**Work required**
Write the entries out exactly, with the final line being the one containing "have h : 2 *".

(Saved data entries)

/-- `Λ = 1.30`: every Belyi degree `≥ 5` is above the threshold (`0.3·(n−1) ≥ 1`). [cite: MochizukiGenEll2010, Thm 2.1 proof p.13] -/
example (n : ℝ) (hn : 5 ≤ n) : 1 ≤ (1.30 - 1) * (n - 1) := by nlinarith

/-- `Λ = 1.30`, `deg β = 4` (`B_c = 3 + 15/e`): the slope at `1 + ε′ = 1.3` is `(0.1·e − 7.5)/e`, positive iff
`e > 75`; the output coefficient `1.3·e/(0.1·e − 7.5)` exceeds `13` — the degree survives only with a
further loss factor `> 10`. [cite: MochizukiGenEll2010, Thm 2.1 proof p.13] -/
example (e : ℝ) (he : 75 < e) :
    0 < 4 * (e + 3) / e - 1.30 * (((4 + 2) * (e + 3) - 3 * e - 3) / e) ∧
      13 < 1.30 / (4 * (e + 3) / e - 1.30 * (((4 + 2) * (e + 3) - 3 * e - 3) / e)) := by
  have he0 : 0 < e := by linarith
  have h : 4 * (e + 3) / e - 1.30 * (((4 + 2) * (e + 3) - 3 * e - 3) / e) =
      (0.1 * e - 7.5) / e := by
    field_simp; ring
  have hnum : 0 < 0.1 * e - 7.5 := by linarith
  have hpos : 0 < (0.1 * e - 7.5) / e := div_pos hnum he0
  rw [h]
  refine ⟨hpos, ?_⟩
  rw [lt_div_iff₀ hpos, mul_div_assoc', div_lt_iff₀ he0]
  nlinarith

/-- `Λ = 1.30`, `deg β = 2` (`B_c = 1 + 9/e`): the slope at `1 + ε′ = 1.3` is `(0.7·e − 5.7)/e`, positive iff
`e > 57/7` (`e ≥ 9`), output coefficient `1.3·e/(0.7·e − 5.7) > 13/7 ≈ 1.86`. [cite: MochizukiGenEll2010, Thm 2.1 proof p.13] -/
example (e : ℝ) (he : 9 ≤ e) :
    0 < 2 * (e + 3) / e - 1.30 * (((2 + 2) * (e + 3) - 3 * e - 3) / e) ∧
      13 / 7 < 1.30 / (2 * (e + 3) / e - 1.30 * (((2 + 2) * (e + 3) - 3 * e - 3) / e)) := by
  have he0 : 0 < e := by linarith
  have h : 2 * (e + 3) / e - 1.30 * (((2 + 2) * (e + 3) - 3 * e - 3) / e) =
      (0.7 * e - 5.7) / e := by
    field_simp; ring
  have hnum : 0 < 0.7 * e - 5.7 := by linarith
  have hpos : 0 < (0.7 * e - 5.7) / e := div_pos hnum he0
  rw [h]
  refine ⟨hpos, ?_⟩
  rw [lt_div_iff₀ hpos, mul_div_assoc', div_lt_iff₀ he0]
  nlinarith
import Literature.AlgebraicGeometry.AbelianSchemes.PoincarePullbackStabilizerOfChar
import Literature.AlgebraicGeometry.AbelianSchemes.PoincarePullbackCharOfCount
import HarnessLib

/-!
# (K) for the dual-of-a-quotient: `hStab` from the point COUNT (road (R-ℂ) of record)

★ `PoincarePullbackStabilizerOfChar.hStab_of_hChar` reduces the stabiliser hypothesis `hStab` of the uniqueness theorem ★
`AbelianSchemeQuotientDualPairUnique` ([MumfordAV1970] §15 Thm. 1: the dual of `A/K` is `Â/K^⊥`) to the character step
`hChar`; ★ `PoincarePullbackCharOfCount` (B-p02 (g11)) proves `hChar` from a COUNT of the geometric points of `Â` whose
Poincaré class dies on `A/K`.  This file composes the two, in both forms of the count:

* `hStab_of_stabilizer_of_ncard_le` — `K′ ⊆ Stab(𝒩₁)` (the input of the equivariant structure, ★
  `poincareStabilizerStructure`) + the count `#{b ∈ Â_s(Ω) : (π × b)^*𝒫 ≅ 𝒪} ≤ #{c | φ̂(c) ∈ K′}` at EVERY geometric point;
* `hStab_of_spread_of_ncard_le` — the same with the count at the points of ONE algebraically closed field `Ω₀` (`ℂ` on the
  Hecke-link line) plus the spreading hypothesis `hspread` («a constant section whose class dies over some non-empty `U`
  dies at some `Ω₀`-point», the (K4)/(K5-spread) brick).

## References

* [MumfordAV1970] D. Mumford, *Abelian Varieties* (1970), §15 Thm. 1 (p. 143).
* [MilneAV2008] J. S. Milne, *Abelian Varieties* (2008), I §8 (pp. 36–37).
* [MumfordFogartyKirwan1994] D. Mumford, J. Fogarty, F. Kirwan, *GIT* (3rd ed.), Ch. 7 §2 Def. 7.1 (p. 129).
-/

noncomputable section

-- `(A.baseChange f).X = (Over.pullback f).obj A.X` / `(A.X ⊗ B.X).left = A.prodLeft B` hold by `rfl` only.
set_option backward.isDefEq.respectTransparency false

universe u

open CategoryTheory CategoryTheory.Limits AlgebraicGeometry MonoidalCategory CartesianMonoidalCategory

open scoped MonObj

namespace Literature.AlgebraicGeometry.AbelianSchemes

namespace AbelianSchemeOver

open Literature.AlgebraicGeometry.RelativeSpec

variable {S : Scheme.{u}} (A : AbelianSchemeOver S)
  {Y : Scheme.{u}} (u : S ⟶ Y) (K : Subgroup A.Sections) [IsCommMonObj A.X] {n : ℕ}
  (hK : ∀ σ : K, (σ : A.Sections) ^ n = 1)
  [Finite K] [Y.IsSeparated] [IsSeparated (A.X.hom ≫ u)] [S.IsSeparated]
  (hcov : ∀ x : A.left, ∃ O : (A.translationActionOver u K).StableAffineOpens, x ∈ O.1)
  [LocallyOfFiniteType (A.X.hom ≫ u)] [IsLocallyNoetherian Y]
  (hG : ∃ _ : GrpObj (A.quotientOver u K), IsMonHom (A.quotientMk u K hcov))
  (hsm : Smooth (A.quotientOver u K).hom) (hgc : GeometricallyConnected (A.quotientOver u K).hom)
  (D : A.DualPair) [IsAffine Y]
  (hfree : ∀ (Ω : Type u) [Field Ω] [IsAlgClosed Ω] (x : Spec (.of Ω) ⟶ A.left) (σ : K), σ ≠ 1 →
    x ≫ (A.translation (σ : A.Sections)).left ≠ x)
  (K' : Subgroup D.hat.Sections) [Finite K'] [IsSeparated (D.hat.X.hom ≫ u)]
  (hcov' : ∀ x : D.hat.left, ∃ O : (D.hat.translationActionOver u K').StableAffineOpens, x ∈ O.1)
  {g : ℕ} (φ : LevelStructure g n D.hat)

/-- **`hStab` from `K′ ⊆ Stab(𝒩₁)` and the count at every geometric point.**  For `S` reduced and locally Noetherian,
`n` invertible on `S`, `hD`, a level-`n` structure `φ̂` on `Â`, `K′ ⊆ Stab(𝒩₁)` and
`#{b ∈ Â_s(Ω) : (1 × b)^*𝒩₁ ≅ 𝒪} ≤ #{c | φ̂(c) ∈ K′}` at every geometric point `s`: for all `f : T → S` and `a a′ : T → Â`
over `f`, `(1 × a)^*𝒩₁ ≅ (1 × a′)^*𝒩₁ ⟹ a ≫ ψ̂ = a′ ≫ ψ̂` (★ `hStab_of_hChar` ∘ ★ `section_mem_of_stabilizer_of_ncard_le`).
[cite: MumfordAV1970, §15 Thm. 1 (p. 143)] [cite: MilneAV2008, I §8 (pp. 36–37)] -/
theorem hStab_of_stabilizer_of_ncard_le [IsReduced S] [IsLocallyNoetherian S] (hn : ∀ s : S, (n : S.residueField s) ≠ 0)
    (hD : Nonempty ((Scheme.Modules.pullback (DualPair.unitHatSlice D)).obj D.P ≅ SheafOfModules.unit _))
    (hK'stab : ∀ k ∈ K', Nonempty
      ((Scheme.Modules.pullback ((A.quotientBy u K hcov hG hsm hgc).X ◁ D.hat.translation k).left).obj
          (A.poincarePullbackBundle u K hK hcov hG hsm hgc D hfree).L ≅
        (A.poincarePullbackBundle u K hK hcov hG hsm hgc D hfree).L))
    (hcard : ∀ ⦃Ω : Type u⦄ [Field Ω] [IsAlgClosed Ω] (s : Spec (.of Ω) ⟶ S),
      {b : D.hat.FibrePoints s | Nonempty ((Scheme.Modules.pullback
          ((A.quotientBy u K hcov hG hsm hgc).baseChangeToProd D.hat s b.left (Over.w b))).obj
          (A.poincarePullbackBundle u K hK hcov hG hsm hgc D hfree).L ≅ SheafOfModules.unit _)}.Finite ∧
      {b : D.hat.FibrePoints s | Nonempty ((Scheme.Modules.pullback
          ((A.quotientBy u K hcov hG hsm hgc).baseChangeToProd D.hat s b.left (Over.w b))).obj
          (A.poincarePullbackBundle u K hK hcov hG hsm hgc D hfree).L ≅ SheafOfModules.unit _)}.ncard ≤
        {c : Fin g ⊕ Fin g → ZMod n | φ.section_ c ∈ K'}.ncard)
    {T : Scheme.{u}} (f : T ⟶ S) (a a' : T ⟶ D.hat.X.left) (ha : a ≫ D.hat.X.hom = f)
    (ha' : a' ≫ D.hat.X.hom = f)
    (h : Nonempty ((Scheme.Modules.pullback ((A.quotientBy u K hcov hG hsm hgc).baseChangeToProd D.hat f a ha)).obj
        (A.poincarePullbackBundle u K hK hcov hG hsm hgc D hfree).L ≅
      (Scheme.Modules.pullback ((A.quotientBy u K hcov hG hsm hgc).baseChangeToProd D.hat f a' ha')).obj
        (A.poincarePullbackBundle u K hK hcov hG hsm hgc D hfree).L)) :
    a ≫ (D.hat.quotientMk u K' hcov').left = a' ≫ (D.hat.quotientMk u K' hcov').left :=
  A.hStab_of_hChar u K hK hcov hG hsm hgc D hfree K' hcov' φ hn hD
    (fun c _ w _ b b' hb hb' hrel hbb' =>
      DualPair.section_mem_of_stabilizer_of_ncard_le (X := A.quotientBy u K hcov hG hsm hgc) D
        (A.mulNDesc u K hK hcov) hD K' φ hK'stab hcard c w b b' hb hb' hrel hbb')
    f a a' ha ha' h

/-- **`hStab` from the count at the points of ONE algebraically closed field `Ω₀` (road (R-ℂ)) plus spreading.**  As
`hStab_of_stabilizer_of_ncard_le`, with `K′` known to die on `A/K` at the `Ω₀`-points, the count at `Ω₀`-points only, and
`hspread`: a constant section `φ̂(c)` whose class dies over some non-empty `U → S` dies at some `Ω₀`-point of `S` (the
(K4)/(K5-spread) brick). [cite: MumfordAV1970, §15 Thm. 1 (p. 143)] [cite: MilneAV2008, I §8 (pp. 36–37)] -/
theorem hStab_of_spread_of_ncard_le [IsReduced S] [IsLocallyNoetherian S] (hn : ∀ s : S, (n : S.residueField s) ≠ 0)
    (Ω₀ : Type u) [Field Ω₀] [IsAlgClosed Ω₀]
    (hD : Nonempty ((Scheme.Modules.pullback (DualPair.unitHatSlice D)).obj D.P ≅ SheafOfModules.unit _))
    (hK'triv : ∀ k ∈ K', ∀ (t : Spec (.of Ω₀) ⟶ S),
      Nonempty ((Scheme.Modules.pullback ((A.quotientBy u K hcov hG hsm hgc).baseChangeToProd D.hat t
          (D.hat.restrict t k).left (Over.w _))).obj
        (A.poincarePullbackBundle u K hK hcov hG hsm hgc D hfree).L ≅ SheafOfModules.unit _))
    (hcard : ∀ (t : Spec (.of Ω₀) ⟶ S),
      {b : D.hat.FibrePoints t | Nonempty ((Scheme.Modules.pullback
          ((A.quotientBy u K hcov hG hsm hgc).baseChangeToProd D.hat t b.left (Over.w b))).obj
          (A.poincarePullbackBundle u K hK hcov hG hsm hgc D hfree).L ≅ SheafOfModules.unit _)}.Finite ∧
      {b : D.hat.FibrePoints t | Nonempty ((Scheme.Modules.pullback
          ((A.quotientBy u K hcov hG hsm hgc).baseChangeToProd D.hat t b.left (Over.w b))).obj
          (A.poincarePullbackBundle u K hK hcov hG hsm hgc D hfree).L ≅ SheafOfModules.unit _)}.ncard ≤
        {c : Fin g ⊕ Fin g → ZMod n | φ.section_ c ∈ K'}.ncard)
    (hspread : ∀ (c : Fin g ⊕ Fin g → ZMod n) {U : Scheme.{u}} (w : U ⟶ S) [Nonempty U],
      Nonempty ((Scheme.Modules.pullback ((A.quotientBy u K hcov hG hsm hgc).baseChangeToProd D.hat w
          ((toUnit (Over.mk w) ≫ φ.section_ c : Over.mk w ⟶ D.hat.X)).left (Over.w _))).obj
        (A.poincarePullbackBundle u K hK hcov hG hsm hgc D hfree).L ≅ SheafOfModules.unit _) →
      ∃ t : Spec (.of Ω₀) ⟶ S, Nonempty ((Scheme.Modules.pullback
        ((A.quotientBy u K hcov hG hsm hgc).baseChangeToProd D.hat t (D.hat.restrict t (φ.section_ c)).left
          (Over.w _))).obj
          (A.poincarePullbackBundle u K hK hcov hG hsm hgc D hfree).L ≅ SheafOfModules.unit _))
    {T : Scheme.{u}} (f : T ⟶ S) (a a' : T ⟶ D.hat.X.left) (ha : a ≫ D.hat.X.hom = f)
    (ha' : a' ≫ D.hat.X.hom = f)
    (h : Nonempty ((Scheme.Modules.pullback ((A.quotientBy u K hcov hG hsm hgc).baseChangeToProd D.hat f a ha)).obj
        (A.poincarePullbackBundle u K hK hcov hG hsm hgc D hfree).L ≅
      (Scheme.Modules.pullback ((A.quotientBy u K hcov hG hsm hgc).baseChangeToProd D.hat f a' ha')).obj
        (A.poincarePullbackBundle u K hK hcov hG hsm hgc D hfree).L)) :
    a ≫ (D.hat.quotientMk u K' hcov').left = a' ≫ (D.hat.quotientMk u K' hcov').left :=
  A.hStab_of_hChar u K hK hcov hG hsm hgc D hfree K' hcov' φ hn hD
    (fun c _ w _ b b' hb hb' hrel hbb' =>
      DualPair.section_mem_of_spread_of_ncard_le (X := A.quotientBy u K hcov hG hsm hgc) D
        (A.mulNDesc u K hK hcov) Ω₀ hD K' φ hK'triv hcard hspread c w b b' hb hb' hrel hbb')
    f a a' ha ha' h

end AbelianSchemeOver

end Literature.AlgebraicGeometry.AbelianSchemes

end
import Summits.BirchSwinnertonDyer.BirchSwinnertonDyer.Theorems.Rank2ObservatoryCubicFieldR49109
import Summits.BirchSwinnertonDyer.BirchSwinnertonDyer.Theorems.Rank2Observatory2DescLinGens
import HarnessLib

/-!
# BirchSwinnertonDyer — rank ≥ 2 observatory: prime elements of the cubic field of `-27 + 46 * X - 18 * X ^ 2 + X ^ 3` (generator addendum `R49109 R3a`)

HONEST FRAMING: per-curve certified theorems and census instruments; no claim on BSD in rank ≥ 2.

Per-FIELD addendum of the KERNEL-2DESC instrument (design `b2b-bsdr2-cert-3/KERNEL-2DESC.md` §9d; rank-3 port
`b2b-bsdr2-cert-2/kernel-2desc3/README.md`) for the cubic
field `K = ℚ(α)`, `α` a root of `-27 + 46 * X - 18 * X ^ 2 + X ^ 3` (`Δ = 49109`, `𝓞_K` a PID; file `Rank2ObservatoryCubicFieldR49109`):
for 1 elements `e = c₀ + c₁α + c₂α² = lin aeval_α c₀ c₁ c₂` it certifies the norm (`MonicCubic.normForm`,
`norm_lin_eq`) and primality (norm `±p`, or norm `±p^f` with the residue certificate of `lin_prime_of_pow`);
(totally real field: the signs at the three real places are certified inline per curve). These elements generate the primes
dividing `F′(θ)` for the RANK-3 census curves with this `2`-division field, `N < 5·10⁵` (data: kit job `j131165` + second
implementation `scripts/identities_r3r.py`); the per-curve files `Rank2Observatory<label>TwoDescRankThree.lean`
reference them by name (`e_<c₀>_<c₁>_<c₂>_norm|prime`, `m` = minus). Generated by
`scripts/gen_addendum_r3.py` (cert-3 `gen_addendum4.py` v4, rank-3 port). Sorry-free; axioms `propext`, `Classical.choice`, `Quot.sound`.
[cite: Marcus2018, Ch. 3, Thm. 22] [cite: Cassels1991LecturesEllipticCurves, §15]
-/

-- single-conjunct summit: `Summit.BirchSwinnertonDyer.BirchSwinnertonDyer.…` repeats the name by design
set_option linter.dupNamespace false

noncomputable section

open scoped NumberField

open Literature.NumberTheory.NumberFields Polynomial NumberField

namespace Summit.BirchSwinnertonDyer.BirchSwinnertonDyer.Rank2Observatory.TwoDescCubic.FieldR49109

/-- `N(10 - 15 * α + 4 * α ^ 2) = -9` (a prime above `3`, residue degree `2`; first met at `294654b1`). [folklore] -/
theorem e_10_m15_4_norm : Algebra.norm ℚ ((lin aeval_α 10 (-15) 4 : 𝓞 (CubicField (-18) 46 (-27))) : (CubicField (-18) 46 (-27))) = ((-9 : ℤ) : ℚ) :=
  norm_lin_eq irreducible aeval_α finrank_eq 10 (-15) 4 (by norm_num [MonicCubic.normForm])

/-- `10 - 15 * α + 4 * α ^ 2` is prime (norm `±3^2`; it does not vanish at any root of `-27 + 46 * X - 18 * X ^ 2 + X ^ 3 mod 3`).
[cite: Marcus2018, Ch. 3, Thm. 22] -/
theorem e_10_m15_4_prime : Prime (lin aeval_α 10 (-15) 4 : 𝓞 (CubicField (-18) 46 (-27))) :=
  lin_prime_of_pow irreducible aeval_α finrank_eq 10 (-15) 4 (n := -9)
    (by norm_num [MonicCubic.normForm]) (p := 3) (k := 2) (by norm_num) (Or.inl rfl) (by norm_num)
    (by decide +kernel)

end Summit.BirchSwinnertonDyer.BirchSwinnertonDyer.Rank2Observatory.TwoDescCubic.FieldR49109

end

**Answer to this exercise**
/-- `Λ = 1.30`: every Belyi degree `≥ 5` is above the threshold (`0.3·(n−1) ≥ 1`). [cite: MochizukiGenEll2010, Thm 2.1 proof p.13] -/
example (n : ℝ) (hn : 5 ≤ n) : 1 ≤ (1.30 - 1) * (n - 1) := by nlinarith

/-- `Λ = 1.30`, `deg β = 4` (`B_c = 3 + 15/e`): the slope at `1 + ε′ = 1.3` is `(0.1·e − 7.5)/e`, positive iff
`e > 75`; the output coefficient `1.3·e/(0.1·e − 7.5)` exceeds `13` — the degree survives only with a
further loss factor `> 10`. [cite: MochizukiGenEll2010, Thm 2.1 proof p.13] -/
example (e : ℝ) (he : 75 < e) :
    0 < 4 * (e + 3) / e - 1.30 * (((4 + 2) * (e + 3) - 3 * e - 3) / e) ∧
      13 < 1.30 / (4 * (e + 3) / e - 1.30 * (((4 + 2) * (e + 3) - 3 * e - 3) / e)) := by
  have he0 : 0 < e := by linarith
  have h : 4 * (e + 3) / e - 1.30 * (((4 + 2) * (e + 3) - 3 * e - 3) / e) =
      (0.1 * e - 7.5) / e := by
    field_simp; ring
  have hnum : 0 < 0.1 * e - 7.5 := by linarith
  have hpos : 0 < (0.1 * e - 7.5) / e := div_pos hnum he0
  rw [h]
  refine ⟨hpos, ?_⟩
  rw [lt_div_iff₀ hpos, mul_div_assoc', div_lt_iff₀ he0]
  nlinarith

/-- `Λ = 1.30`, `deg β = 2` (`B_c = 1 + 9/e`): the slope at `1 + ε′ = 1.3` is `(0.7·e − 5.7)/e`, positive iff
`e > 57/7` (`e ≥ 9`), output coefficient `1.3·e/(0.7·e − 5.7) > 13/7 ≈ 1.86`. [cite: MochizukiGenEll2010, Thm 2.1 proof p.13] -/
example (e : ℝ) (he : 9 ≤ e) :
    0 < 2 * (e + 3) / e - 1.30 * (((2 + 2) * (e + 3) - 3 * e - 3) / e) ∧
      13 / 7 < 1.30 / (2 * (e + 3) / e - 1.30 * (((2 + 2) * (e + 3) - 3 * e - 3) / e)) := by
  have he0 : 0 < e := by linarith
  have h : 2 * (e + 3) / e - 1.30 * (((2 + 2) * (e + 3) - 3 * e - 3) / e) =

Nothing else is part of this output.